Disclaimer: Mass Effect is the property of Bioware, Microsoft Game Studios, and Electronic Arts. I am none of these, and as such make no money from this venture.


Once in time to hold her twice
That maiden carved of glass
To push hot blood to her heart of ice
And reach through feeble paradise
As the ashes fall en masse
Her voice a whisper where she spoke
A murderer made of brass
Formless in the heady smoke
His star burns bright at last


When he first heard the news that Shepard had died, the galaxy froze solid. It stretched out until, spun of shimmering, delicate glass, it shattered. He felt each tiny shard as they pierced his heart, melting in and through the organ until he could no longer tell flesh from ragged splinter and he could never hope to hold it all together again.

Spectre training was a joke after that. He tried to find it in him to care, but everything seemed so meaningless. Empty. He still went through the motions, but that jagged hole in his chest consumed him and he let it. Oh, did he let it. The blood dripped from his fringe and the grit filled his eyes until he wasn't sure what kept his limbs moving and his joints from locking up with rust.

He applied for leave to see his ailing mother, though he was under no delusions the brass was unaware of his true reasons. He could smell his father's touch in the granted request and even the overwhelming, acrid stench of the ships in their docks could do nothing to drown it out. He couldn't find it in him to care. That none of those imperfect, gaudy girls resting in their bays could hold a candle to the beautiful curves of the Normandy - Spirits preserve each scattered, haunted piece - only hollowed him out further. Resolutely he pushed it aside, painting his face one last time with love for the only one left in the unfeeling galaxy to return his regard.

His mother understood him without words, only beckoning him closer to her side. Silently she reached into him, grabbed hold of the shape of his pain, and moulded it into something workable. Something that could - not beat exactly - but keep enough time for one last march. She peeled him apart with looks and rebuilt him with sighs until the skeleton he relied upon moved once more like a well-oiled automaton.

"I wish you could have met her."

She smiled softly, twining the last brassy strands of his veins through his fingers. He stroked her cheek gently with the backs of his talons before bending to touch his mandible to hers.

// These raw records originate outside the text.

import Summits.Langlands.Langlands.Theses.BrauerHeilbronnDescent
import Literature.NumberTheory.Automorphic.AutomorphicRepsGLLogDetCounterexample
import Literature.NumberTheory.Automorphic.ClozelAlgebraicityRankOne

/-! # Disproof of `AutToGalResidual` — findings: NO KILL (crux-attack at birth, 2026-08-17)

Crux `stmt-Langlands-19255` of `route-Langlands-BrauerHeilbronnDescent`:
`AutToGalResidual := ∀ F R n, 0 < n → ∀ hcpt, AutomorphicToGalois n R hcpt` — declared RESIDUAL.

Findings (refuter-rattack-stmt-Langlands-19255-0):
* ELABORATES (rc 0). It is LITERALLY the (A)-projection of the audited summit `Langlands`
  (same binder order `∀ F, ∀ R, ∀ n, 0 < n → ∀ hcpt`): `summit_implies_residual` (S → C) and
  `residual_and_B_iff` (C ∧ ⟨Nonempty R, (B)⟩ ↔ S) below, both `rfl`-level logic. C → S alone is
  not provable (it is (B) + non-vacuity). No hidden extra strength, no dropped hypothesis relative
  to the summit conjunct; a refutation of C would refute the summit itself.
* TRIVIALITY (3a): `simp` / `aesop` / `trivial` do not close it (open problem: Buzzard–Gee 2014
  Conj. 3.2.1/3.2.2 for `G = GL_n`, p. 14 of arXiv:1009.0785, all `n`, all number fields).
* VACUITY (3b) of the binders: `hcpt` is inhabited (`isCompact_glFiniteIntegralLevel_holds`,
  proved); `π : CuspidalAutomorphicRepData 1 F hcpt` is inhabited for every `F` (Borel–Jacquet line
  of any Hecke character, `exists_cuspidal_detTwist_glOne`; also the non-split `π_log`,
  `exists_cuspidalAutomorphicRepData_gl_one_span_logDet`) — witnesses below; `R : ReciprocityData F`
  is NOT constructible in the tree (shared open item stmt-Langlands-17930 `ReciprocityDataExist`;
  in print Harris–Taylor 2001 Thm. A + LCFT) — were it empty, C would be vacuously TRUE and the
  summit FALSE through its `Nonempty` conjunct (documented fail-safe of the statement audit
  2026-08-16), so this is not a defect of the crux.
* DEGENERATE CASES: `n = 0` is excluded by the guard `0 < n` (guard is load-bearing: at `n = 0`
  the datum `ℂ·1/0` on `GL_0` is cuspidal and L-algebraic — `hasArchParameter_rank_zero` — while
  no `ρ : Γ_F → GL_0` is irreducible, cf. the refutation of stmt-Langlands-17212; a proof of
  `¬ AutToGalResidual`-without-the-guard needs an `R`, i.e. is only available modulo
  `Nonempty (ReciprocityData F)`). `n = 1` is Weil 1956 / Serre (algebraic Hecke characters ↔
  ℓ-adic characters; tree: `HeckeCharacter.IsAlgebraic.exists_lAdic`,
  `HarrisLanTaylorThorne2016.theoremA_existence_rank_one`) — true in print, no junk: rank-one
  Satake parameters are unique in-tree (`exists_eq_singleton_of_hasSatakeParamAt_glOne`).
* QUANTIFIER ORDER vs BG Conj. 3.2.1: exceptional set `S` bound inside `∃ ρ` (`∀ᶠ v in cofinite`)
  ✓; `∀ ℓ ι` ✓; uniqueness clause quantifies over ALL corresponding `ρ'` (not only irreducible
  ones) — harmless: Satake uniqueness + Chebotarev + Brauer–Nesbitt give `ρ'^ss ≅ ρ`, and a
  representation whose semisimplification is irreducible is irreducible, so `ρ' ≅ ρ`, conjugate in
  `GL_n(ℚ̄_ℓ)` (BG Rem. 3.2.4's non-uniqueness concerns non-cuspidal π / non-split `G`).
* CARRIERS: `PadicAlgCl ℓ` is Mathlib's normed `ℚ̄_ℓ` (genuine topology, continuity is not
  vacuous); `FramedGaloisRep` = continuous `Γ_F →ₜ* GL_n`; `AutomorphicRepData` = Borel–Jacquet
  `W'/W` datum (irreducible subquotient of automorphic forms; no `A_G` condition, hence non-split
  data such as `π_log`, which only changes the realisation, not `W/W'`); `Corresponds` is a
  conjunctive `∃` at every finite place (unsatisfiable interface ⇒ C false, never trivially true).
* CHEAP FALSITY: not finite/decidable; no compute. Nothing in `ledger negatives --problem Langlands`
  (16951, 16822, 17212, 3797) touches `AutomorphicToGalois`.
Verdict: survives; difficulty = the summit's direction (A) in full (NonRegularWeightBarrier,
ShimuraVarietyRealizationBarrier apply to PROVING it, not to its truth).
-/

set_option linter.dupNamespace false

namespace Summit.Langlands.Langlands.Cruxes.AutToGalResidual.Disproof

open Summit.Langlands.Langlands.Theses.BrauerHeilbronnDescent
open Literature.NumberTheory.Automorphic

/-- S → C: the summit implies the residual crux (it is conjunct (A)). [folklore] -/
theorem summit_implies_residual : _root_.Langlands → AutToGalResidual :=
  fun h F _ _ R n hn hcpt => ((h F).2 R n hn hcpt).1

/-- C ∧ (non-vacuity ∧ (B)) ↔ S: the residual is exactly the (A)-half of the summit. [folklore] -/
theorem residual_and_B_iff :
    (AutToGalResidual ∧ (∀ (F : Type) [Field F] [NumberField F],
      Nonempty (Summit.Langlands.ReciprocityData F) ∧
      ∀ (R : Summit.Langlands.ReciprocityData F) (n : ℕ), 0 < n →
        ∀ hcpt : isCompact_glFiniteIntegralLevel n F,
          Summit.Langlands.GaloisToAutomorphic n R hcpt)) ↔ _root_.Langlands := by
  constructor
  · rintro ⟨hA, hB⟩ F _ _
    exact ⟨(hB F).1, fun R n hn hcpt => ⟨hA F R n hn hcpt, (hB F).2 R n hn hcpt⟩⟩
  · intro h
    exact ⟨fun F _ _ R n hn hcpt => ((h F).2 R n hn hcpt).1,
      fun F _ _ => ⟨(h F).1, fun R n hn hcpt => ((h F).2 R n hn hcpt).2⟩⟩

/-- The guard `0 < n` is really in the statement (definitional unfolding). [folklore] -/
theorem autToGalResidual_iff : AutToGalResidual ↔
    ∀ (F : Type) [Field F] [NumberField F] (R : Summit.Langlands.ReciprocityData F) (n : ℕ), 0 < n →
      ∀ hcpt : isCompact_glFiniteIntegralLevel n F, Summit.Langlands.AutomorphicToGalois n R hcpt :=
  Iff.rfl

/-- Non-vacuity of the `hcpt` binder (proved compactness of `GL_n(𝒪̂)`). [folklore] -/
theorem hcpt_inhabited (n : ℕ) (F : Type) [Field F] [NumberField F] :
    isCompact_glFiniteIntegralLevel n F :=
  isCompact_glFiniteIntegralLevel_holds n F

/-- Non-vacuity of the `π` binder in rank one: the Borel–Jacquet line of a Hecke character is a
cuspidal datum on `GL_1(𝔸_F)`. [folklore] -/
theorem cuspidal_rank_one_nonempty (F : Type) [Field F] [NumberField F]
    (θ : Literature.NumberTheory.GaloisRepresentations.HeckeCharacter F)
    (hcpt : isCompact_glFiniteIntegralLevel 1 F) :
    Nonempty (CuspidalAutomorphicRepData 1 F hcpt) := by
  obtain ⟨π, -, -⟩ := exists_cuspidal_detTwist_glOne hcpt θ
  exact ⟨π⟩

/-- … and the non-split junk-shaped datum `π_log = span{log‖·‖, 1}/ℂ·1` is one too (same
`W/W'` = trivial character; it changes the realisation only). [folklore] -/
theorem cuspidal_rank_one_nonempty_logDet (F : Type) [Field F] [NumberField F]
    (hcpt : isCompact_glFiniteIntegralLevel 1 F) :
    Nonempty (CuspidalAutomorphicRepData 1 F hcpt) := by
  obtain ⟨π, -, -⟩ := exists_cuspidalAutomorphicRepData_gl_one_span_logDet (K := F) (hcpt := hcpt)
  exact ⟨π⟩

end Summit.Langlands.Langlands.Cruxes.AutToGalResidual.Disproof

"My son," she murmured, stopping him from pulling away with the faintest of breaths. "The stars may have died, but there is still fire inside us. If we allow it to burn," she trailed off with a rasping cough and he retreated for the last time, closing his eyes tightly against the scorched earth of her sickness.

"I'll see you in the ashes and smoke, mother."

Turning away sharply, he stalked from the room, ignoring the questions stared after him. Plates set in harsh lines, full of tectonic purpose, he left his childhood home without glancing back. His father may disapprove and his sister might never forgive him, but he couldn't find it in him to do more than note these things peripherally.

He'd never been a good turian before, so why start now?

When he finally stepped from the shuttle onto the last gritty beach he would ever see, the glass of his heart met the ash on his tongue and he breathed in the smoke like a drug. Shepard may have ended in the cold embrace of the Void but Garrus would end in the fiery grasp of Omega. Separate yet together, as they'd always been and ever would be again.